A histeria foi geral! O Atlético conseguira o gol da vitória e do título, pois o juiz tratou logo de encerrar a partida imaginando alguma confusão, afinal, era o time da casa que estava vencendo.
Os torcedores e o time do Santos saíram aplaudidos. O menino, mesmo depois das confusões, foi saudado e parabenizado por todos, inclusive pelos adversários. Estava feliz. Aquilo lhe surpreendia, pois era conhecido por não se comportar bem em momentos de derrota. Não sabia perder, ao menos até então.
Ficaram por ali por mais algum tempo. O menino terminando o chamego que começara antes do jogo. Agora mais quente e aconchegante que antes, afinal, ele era um craque e aquilo atraía muito mais as meninas.
Já era noite quando Alin lhe chamou para voltarem pra casa. Se despediram de todos e partiram em seus cavalos. O amigo começou a conversa:
- Rapaz, tu jogou bem demais! Pena que perderam né? Tu deve ter ficado com ódio!

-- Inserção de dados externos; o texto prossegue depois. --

/-!
# Ring 2 · AbelianAll (seat `ab-weil-2`, gen 2) — LEMMA R1 IN THE KERNEL: an abelian fourfold with a definite quaternion
order acting compatibly with a hyperplane class carries a discriminant-1 Weil structure

HONEST FRAMING (sub-cell `pub-hodge-ring2-ab-*`, verbatim): research route, not a corollary; conditional on HC_CM plus
one named minimal statement. (Cell `pub-hodge-ring2`, verbatim: research route conditional on HC_CM; not a corollary;
Q11.4-sentence-2 already refuted in dim ≥ 3.) THIS FILE uses neither `HC_CM` nor `B_min`; its main theorem uses NO named
fact at all (the only print input of the cohomology algebra, `H•(A(ℂ); ℂ) = ⋀• H¹`, is the tree's DISCHARGED fact
`Motives.abelianVarietyCohomologyExteriorH1_holds`). Third of three files (`…QuaternionPolarization`: Rosati closure on
`H²`; `…QuaternionLagrangian`: the isotropic stable frame over `ℚ`; this file: assembly on the carriers).

WHAT CHANGES FOR THE CELL `Ring2.Atlas.HodgePowersOfTypeIIIFourfold` (atlas row g4.III(1), and the inherited g5 rows).
Gen 1 (`Theorems/Ring2AbelianAllTypeIIIFourfolds`, p195444/…/p199612) closed the cell modulo Floccari–Fu 2026 Thm. 1.2
(refereed named fact, binder `h5`) and the typed HYPOTHESIS `QuaternionFourfoldDichotomy`, whose branch (ii) was LEMMA R1
— "every simple type III(1) fourfold carries a `k ⊂ D` making `(X, k)` of Weil type with DISCRIMINANT 1" — a statement
DERIVED by this seat (refereed SOUND ×2, certificate 399/399, but cell-derived mathematics, hence a hypothesis under the
ABSOLUTE RULE). This file PROVES Lemma R1 on the carriers:

* `hasDiscOneWeilStructure_of_anticomm_of_compatible` (§2): **for every abelian fourfold `A`, anticommuting
  `φ, ψ : A ⟶ A` with `φ ≫ φ = -d`, `ψ ≫ ψ = -e` (`d, e ≥ 1`) and a hyperplane class `L = ι^*a` with `φ^*L = d·L`,
  `ψ^*L = e·L`, the predicate `HasDiscOneWeilStructure A` HOLDS** — witnessed by an integral pure element
  `θ = a·φ + b·ψ + c·φψ` (`θ ≫ θ = -m`) and a `θ^*`-stable rational Lagrangian 4-frame of `H¹(A(ℂ); ℂ)` for the
  `ℚ(θ)`-symmetrised class `m·L + θ^*L = 2m·L`. Proof: rational degree-one model `(u, P, ω, G)` of `(A, φ, L)` (tree:
  `Motives.exists_rationalModel_one`), the matrix `R` of `ψ^*` in the same frame, the identities `P² = -d`, `R² = -e`,
  `PR = -RP` (functoriality/additivity on `H¹`), `G` alternating and `PᵀGP = dG`, `RᵀGR = eG` (tree:
  `Motives.gram_antisymm`, `Motives.gram_map_eq_mul_gram`, fed by `φ^*L = dL`, `ψ^*L = eL`), then
  `exists_isotropic_stable_coords` (file 2) and `Motives.isHyperbolicWeilType_of_rationalModel`, and finally
  `θ^*L = m·L` (file 1, `symmetrised_pure_eq_smul`) with `Motives.isHyperbolicWeilType_smul_iff`.
* Hence (§3) the gen-1 hypothesis shrinks to PRINT TRANSCRIPTION ONLY: `QuaternionFourfoldAlbertInput` — every member of
  the cell either has divisor-generated powers (type II: Moonen–Zarhin 1999 Thm. 0.1 (4), refereed) or
  `HasCompatibleQuaternionPair A` (type III(1): `End⁰ = D` definite quaternion — Albert/Shimura classification — and the
  Rosati involution of ANY polarization is the canonical involution of `D`, Mumford §21 Thm. 2 / Birkenhake–Lange
  Thm. 5.5.6, so `u^*L = nrd(u)·L` for `u ∈ D ∩ End A`; pick anticommuting pure `φ, ψ` in the order). KERNEL:
  `quaternionFourfoldDichotomy_of_albertInput : QuaternionFourfoldAlbertInput → QuaternionFourfoldDichotomy` and
  **`hodgePowersOfTypeIIIFourfold_of_floccariFu_of_albertInput (h5) (hAlb) : Ring2.Atlas.HodgePowersOfTypeIIIFourfold`**;
  per variety, with no cell binders: `hodgeConjectureFor_powSucc_of_floccariFu_of_hasCompatibleQuaternionPair`.
  Atlas wording for g4.III(1) (+ g5.inh.E×III(1), g5.inh.E_k×III(1)): "KNOWN for every `(D, T)`: Floccari–Fu 2026
  Thm. 1.2 (refereed) + Lemma R1 (NOW A TREE THEOREM); residual hypothesis = print transcription (Albert + MZ99 0.1(4) +
  Rosati type III)"; `HC_CM` ABSENT. Still NOT "closed outright": `h5` is a named fact and `hAlb` a typed print input.

## References

* [FloccariFu2026] S. Floccari, L. Fu, J. Math. Pures Appl. 210 (2026) 103876, Thm. 1.2 (tree fact, binder `h5`).
* [MumfordAV1970] D. Mumford, Abelian Varieties (1970), §20 (Rosati), §21 Thm. 2 (Albert; type III: standard involution).
* [LangeBirkenhake1992] H. Lange, Ch. Birkenhake, Complex Abelian Varieties (1992), Lemma 1.1.17, Prop. 1.1.9, §5.5
  (Thm. 5.5.3, 5.5.6), Thm. 9.9.1 (Shimura's exceptions).
* [MoonenZarhin1999LowDim] B. Moonen, Yu. Zarhin, Math. Ann. 315 (1999), Thm. 0.1 (2) (c), (4).
* [vanGeemen1994HodgeAV] B. van Geemen, LNM 1594 (1994), 4.8–4.9, Lemma 5.2, 5.3–5.4, (5.4.1).
* [vanGeemenVerra2003QuaternionicPryms] B. van Geemen, A. Verra, Topology 42 (2003), §1.1, Lemma 4.5, Cor. 4.9.
* [Shimura1963AnalyticFamilies] G. Shimura, Ann. of Math. 78 (1963), Thm. 5. [HulekLaface2019PicardNumbers] Prop. 5.1.
-/

set_option linter.dupNamespace false

noncomputable section

open CategoryTheory
open Literature.AlgebraicTopology.SingularHomology
open Literature.AlgebraicGeometry Literature.AlgebraicGeometry.HodgeTheory
open Literature.AlgebraicGeometry.Motives

namespace Summit.HodgeConjecture.HodgeConjecture.Ring2.AbelianAll

open Literature.Geometry.Kaehler

variable {A : AbelianVariety ℂ} {r : ℕ}

/-! ## §1 Frame bookkeeping: rational matrices of endomorphisms in a rational frame of `H¹` -/

/-- Coefficient comparison in a `ℂ`-independent frame: two rational matrices with the same columns of combinations are
equal. [folklore] -/
theorem matrix_eq_of_forall_sum_eq {u : Fin r → complexBetti A.X 1} (hu : LinearIndependent ℂ u)
    {X Y : Matrix (Fin r) (Fin r) ℚ}
    (h : ∀ i, ∑ k, ((X k i : ℚ) : ℂ) • u k = ∑ k, ((Y k i : ℚ) : ℂ) • u k) : X = Y := by
  ext k i
  have h1 : ∑ j, (((X j i - Y j i : ℚ)) : ℂ) • u j = 0 := by
    simp only [Rat.cast_sub, sub_smul, Finset.sum_sub_distrib, h i, sub_self]
  have h2 := Fintype.linearIndependent_iff.1 hu (fun j => ((X j i - Y j i : ℚ) : ℂ)) h1 k
  have h3 : (X k i - Y k i : ℚ) = 0 := by exact_mod_cast h2
  exact sub_eq_zero.1 h3

/-- Composition in a frame: if `f uᵢ = Σ_k P k i • u_k` and `g uᵢ = Σ_k R k i • u_k` then
`f (g uᵢ) = Σ_k (P R) k i • u_k`. [folklore] -/
theorem map_map_frame (f g : complexBetti A.X 1 →ₗ[ℂ] complexBetti A.X 1) (u : Fin r → complexBetti A.X 1)
    (P R : Matrix (Fin r) (Fin r) ℚ) (hP : ∀ i, f (u i) = ∑ k, ((P k i : ℚ) : ℂ) • u k)
    (hR : ∀ i, g (u i) = ∑ k, ((R k i : ℚ) : ℂ) • u k) (i : Fin r) :
    f (g (u i)) = ∑ k, (((P * R) k i : ℚ) : ℂ) • u k := by
  rw [hR i, map_sum]
  simp_rw [map_smul, hP]
  rw [Motives.sum_smul_sum_smul_eq]
  refine Finset.sum_congr rfl fun k _ => ?_
  rw [Matrix.mul_apply]
  push_cast
  simp_rw [mul_comm (((R _ i : ℚ)) : ℂ)]

/-- `Σ_k (-(c • 1)) k i • u_k = -(c • uᵢ)`. [folklore] -/
theorem sum_neg_smul_one_apply_smul (c : ℚ) (u : Fin r → complexBetti A.X 1) (i : Fin r) :
    ∑ k, (((-(c • (1 : Matrix (Fin r) (Fin r) ℚ))) k i : ℚ) : ℂ) • u k = -((c : ℂ) • u i) := by
  simp only [Matrix.neg_apply, Matrix.smul_apply, Matrix.one_apply, smul_eq_mul, mul_ite, mul_one, mul_zero]
  rw [Finset.sum_eq_single i]
  · simp
  · intro k _ hk; simp [hk]
  · intro hi; exact (hi (Finset.mem_univ i)).elim

/-- `Σ_k (-X) k i • u_k = -(Σ_k X k i • u_k)`. [folklore] -/
theorem sum_neg_apply_smul (X : Matrix (Fin r) (Fin r) ℚ) (u : Fin r → complexBetti A.X 1) (i : Fin r) :
    ∑ k, (((-X) k i : ℚ) : ℂ) • u k = -(∑ k, ((X k i : ℚ) : ℂ) • u k) := by
  simp only [Matrix.neg_apply, Rat.cast_neg, neg_smul, Finset.sum_neg_distrib]

/-- The reduced norm `m = a²d + b²e + c²de` of a non-zero integral pure quaternion is positive (`d, e ≥ 1`).
[folklore] -/
theorem pos_of_pure_norm {a b c : ℤ} {d e : ℕ} (hd : 0 < d) (he : 0 < e) (habc : a ≠ 0 ∨ b ≠ 0 ∨ c ≠ 0) {m : ℕ}
    (hm : (m : ℤ) = a ^ 2 * d + b ^ 2 * e + c ^ 2 * (d * e)) : 0 < m := by
  have hd' : (0 : ℤ) < d := by exact_mod_cast hd
  have he' : (0 : ℤ) < e := by exact_mod_cast he
  have hde : (0 : ℤ) < d * e := mul_pos hd' he'
  have ha2 := mul_nonneg (sq_nonneg a) hd'.le
  have hb2 := mul_nonneg (sq_nonneg b) he'.le
  have hc2 := mul_nonneg (sq_nonneg c) hde.le
  have hmz : (0 : ℤ) < m := by
    rw [hm]
    rcases habc with h0 | h0 | h0
    · have : (0 : ℤ) < a ^ 2 := by positivity
      nlinarith [mul_pos this hd']
    · have : (0 : ℤ) < b ^ 2 := by positivity
      nlinarith [mul_pos this he']
    · have : (0 : ℤ) < c ^ 2 := by positivity
      nlinarith [mul_pos this hde]
  exact_mod_cast hmz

- Pior que não, cara! Mesmo na derrota eu saí vitorioso, pois dei o melhor de mim e sei que fiz o que pude. Na verdade, nessa vida, o que importa é a gente fazer a coisa certa. A vitória nem sempre virá, mas se a gente fizer o que se deve, com certeza perderemos de cabeça erguida.
Alin ficou pensativo. Nunca tinha ouvido o amigo falar tão correto e tão bonito. De alguma forma, não sabe como, aquele jogo tinha servido pra dar uma grande lição ao menino.
E dizem que, a partir de então, o menino virou moço...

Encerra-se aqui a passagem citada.